BEGIN Data shown

import Mathlib.Analysis.InnerProductSpace.Calculus
import Mathlib.Analysis.SpecialFunctions.Sqrt
import Literature.Topology.FourManifolds.MMSWRasmussenFacts
import Literature.Topology.FourManifolds.KnotOfClosedCurve
import Literature.Topology.FourManifolds.CurveFamilyIsotopy
import Literature.Topology.FourManifolds.GaussDiagramsRegularPosition
import Literature.Topology.FourManifolds.LeeRasmussenInvarianceProofs
import HarnessLib

/-!
# The finite approximations `D(k⃗)` of a model knot are knots in `S³`

Sibling proof file of `Literature/Topology/FourManifolds/MMSWRasmussenFacts.lean`, working
towards its named fact `Literature.Topology.FourManifolds.MMSW.eventually_approxHasRasmussen`
(C. Manolescu, M. Marengon, S. Sarkar, M. Willis, *A generalization of Rasmussen's invariant,
with applications to surfaces in some four-manifolds*, Duke Math. J. 172 (2023) 231–311,
arXiv:1910.08195, **Thm. 1.4** (= Thm. 3.3) with **Prop. 8.2 (i)**: for a null-homologous link
`L ⊂ #ʳ(S¹ × S²)` with diagram `D`, `s₋(L) = s(D(k⃗))` for every `k ≥ ⌈(n⁺_D + 2)/2⌉`, so the
ordinary Rasmussen invariants of the finite approximations `D(k⃗)` are eventually constant).

## The printed proof, and what this file does and does not prove

MMSW's finite approximation theorem is the tip of a theory the tree does not have.  Its proof
(arXiv v3, §§2–3) runs: (a) Willis's Khovanov complex for diagrams of links in `M_r`, built by
inserting the semi-infinite complex of the infinite full twist (Rozansky) in place of each
`1`-handle, and its finite approximation — the complex of the `S³`-link `D(k⃗)` computes it in
every fixed homological degree `d` once `k ≥ ⌈(n⁺_D + 1 - d)/2⌉`, by multicone simplifications
(delooping, crossing-removing Reidemeister I/II moves) [MMSW, Thm. 2.1, Cor. 2.2; Willis 2021];
(b) the Lee deformation of all this over `R[t]` and the fact that the Lee generators of `D(k⃗)`
are carried to unit multiples of Lee generators through the limit [MMSW, Thm. 2.10]; (c) hence
`s(D) = s(D(k⃗))` for `k ≥ ⌈(n⁺_D + 2)/2⌉` [MMSW, Thm. 3.3], i.e. Prop. 8.2 (i).  None of (a)–(c)
exists on the tree's combinatorial `GaussDiagram`/`KhComplex`/`LeeRasmussen` layer (no
Khovanov complexes of full twists, no inverse systems of complexes, no twist-region diagrams),
and the identification of the tree's `finiteApprox r k K` — the twist spread over the planar
domain by `u(z)^k` and drawn by `draw` — with MMSW's `D(k⃗)` (twists inserted at membranes) is a
further isotopy argument in `M_r` and `S³`.  So the named fact is NOT discharged here.

What IS proved here is the part of `eventually_approxHasRasmussen` that the paper takes for
granted ("the link `D(k⃗) ⊂ S³`") but the tree's statement packages explicitly:

* `MMSW.approxMap r k` — the picture map `Φ_k = toSphereThree ∘ draw r ∘ sphereTwist r k : ℝ⁴ → 𝕊³`
  with `finiteApprox r k K = Φ_k ∘ K` (`finiteApprox_eq_approxMap_comp`), smooth (read in `ℝ⁴`)
  at every point off the cores `w = 0` and the poles `z = c_j` (`contDiffAt_coe_approxMap`:
  the twist unit `u(z)`, `z ↦ z^k`, `drawC = (Re z + C_r) w̄/|w|` and the inverse stereographic
  projection are smooth there);
* `MMSW.unpicture r k` — an explicit **smooth left inverse** of `Φ_k` on `M_r ∖ {cores}`: read
  the planar point `P` and height `h` off the stereographic coordinates (`stereoC`, `stereoH`),
  put `z = (|P| - C_r) + i h` (`liftZ`; `|drawC| = Re z + C_r` as `Re z > -C_r` on `M_r`,
  `re_zC_add_drawRadius_pos`, `norm_drawC`), recover `|w| = √(1 - g_r(z))` from `G_r = 1`
  (`planarPot`, `one_sub_planarPot_zC`) and `w/|w| = P̄/|P|` (`conj_drawC_div_norm`), and untwist
  by `σ^{-k}`: `unpicture_coe_approxMap` (`unpicture ∘ Φ_k = id` on `M_r` off the cores) and
  `contDiffAt_unpicture_coe_approxMap` (smoothness there);
* `MMSW.IsModelKnot.isRegularClosedCurve_finiteApprox` — hence `θ ↦ D(k⃗)(cos θ, sin θ)` is a
  regular simple closed curve on `S³` for every model knot `K` missing the cores (chain rule
  through the left inverse; `K` is an injective immersion), and
  `MMSW.IsModelKnot.exists_knot_coe_eq_finiteApprox` — **`D(k⃗)` is a knot**
  (`IsRegularClosedCurve.toKnot`, `KnotOfClosedCurve`): `∃ K₃ : Knot, ⇑K₃ = finiteApprox r k K`;
* `MMSW.IsModelKnot.exists_approxHasRasmussen` — with the tree's (proved) general position
  theorem `Knot.exists_hasGaussDiagram_of_isIsotopic_holds`: **every finite approximation has a
  Rasmussen invariant**, `∀ k, ∃ s, ApproxHasRasmussen r k K s`; and `ApproxHasRasmussen.unique`
  — that `s` is unique given Reidemeister's theorem (`Knot.reidemeister`, hypothesis), by
  `Knot.existsUnique_hasRasmussenInvariant` and the proved invariance
  `GaussDiagram.rasmussenInvariant_eq_of_equiv_holds`.

* `MMSW.IsModelKnot.sphereTwist_comp`, `MMSW.IsModelIsotopic.sphereTwist_comp`,
  `MMSW.hasSMinus_sphereTwist_comp_iff`, `MMSW.hasSPlus_sphereTwist_comp_iff`,
  `MMSWRasmussen.nonempty_sphereTwist_comp` — **the sphere twists `σ^j` act on model knots and
  `s₋`, `s₊` are invariant under them** (MMSW Thm. 2.8 for the Dehn twists along the belt
  spheres: `D(k⃗)` of `σ^j ∘ K` is `D(k⃗ + j⃗)` of `K`, so eventual values agree; `ρ ∘ σ^j = σ^{-j} ∘ ρ`
  for `s₊`), using the smoothness of `σ^j` near `M_r` and its inverse `σ^{-j}`.

* `MMSW.exists_knot_isIsotopic_finiteApprox`, `MMSW.approxHasRasmussen_iff_of_isotopy` —
  **finite approximations along an isotopy through core-missing model knots are ambient
  isotopic knots in `S³`**, hence have the same Rasmussen invariants: the picture map carries the
  isotopy to a smooth family of regular simple closed curves, and the tree's isotopy extension
  theorem (`IsRegularClosedCurve.isIsotopic_of_family`, `CurveFamilyIsotopy` /
  `IsotopyExtension`) applies.  (Isotopies crossing a core — MW's surgery-wrap move — are not
  covered; they need the stabilisation.)

* `MMSW.exists_forall_approxHasRasmussen_zero_left` — **the case `r = 0` of
  `eventually_approxHasRasmussen`, proved**: with no handles `σ^k = id` and `D(k⃗) = D(0⃗)`
  (`finiteApprox_zero_left`), so the `s` of `D(0⃗)` serves for every `k`; hence every
  core-missing model knot in `M_0 ≅ S³` has an `s₋` (`exists_hasSMinus_zero_left`; MMSW Ex. 8.3).

What remains of `eventually_approxHasRasmussen` after this file is exactly the stabilisation
statement for `r ≥ 1`: the `s` of `exists_approxHasRasmussen` can be taken independent of
`k ≥ k₀`.

## References

* C. Manolescu, M. Marengon, S. Sarkar, M. Willis, Duke Math. J. 172 (2023) 231–311,
  arXiv:1910.08195: §2.1 (diagrams, `D(k⃗)`), §2.3 and Thm. 2.8 (`σ_i`), Thm. 2.1, Cor. 2.2,
  Thm. 2.10, Def. 3.1, Thm. 3.3, Thm. 1.4, Def. 8.1, Prop. 8.2. [ManolescuMarengonSarkarWillis2023]
* M. Willis, *Khovanov homology for links in `#ʳ(S² × S¹)`*, Michigan Math. J. 70 (2021)
  675–748, arXiv:1812.06584 (the finite approximation of the Khovanov complex).
* D. Rolfsen, *Knots and Links* (1976), §3.E (stereographic coordinates). [RolfsenKnotsLinks1976]
* R. H. Crowell, R. H. Fox, *Introduction to Knot Theory*, Ch. I §2; M. W. Hirsch,
  *Differential Topology* (1976), Ch. 1 §3 (regular simple closed curves are knots: the tree's
  `IsRegularClosedCurve.toKnot`), Ch. 8 §1, Thm. 1.3 (isotopy extension). [Hirsch1976] [HirschDT1976]
-/

open scoped Manifold ContDiff Topology ComplexConjugate
open Function Set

END Data shown

What lines in the material mention "Mathlib"? Copy every one of them.

import Mathlib.Analysis.InnerProductSpace.Calculus
import Mathlib.Analysis.SpecialFunctions.Sqrt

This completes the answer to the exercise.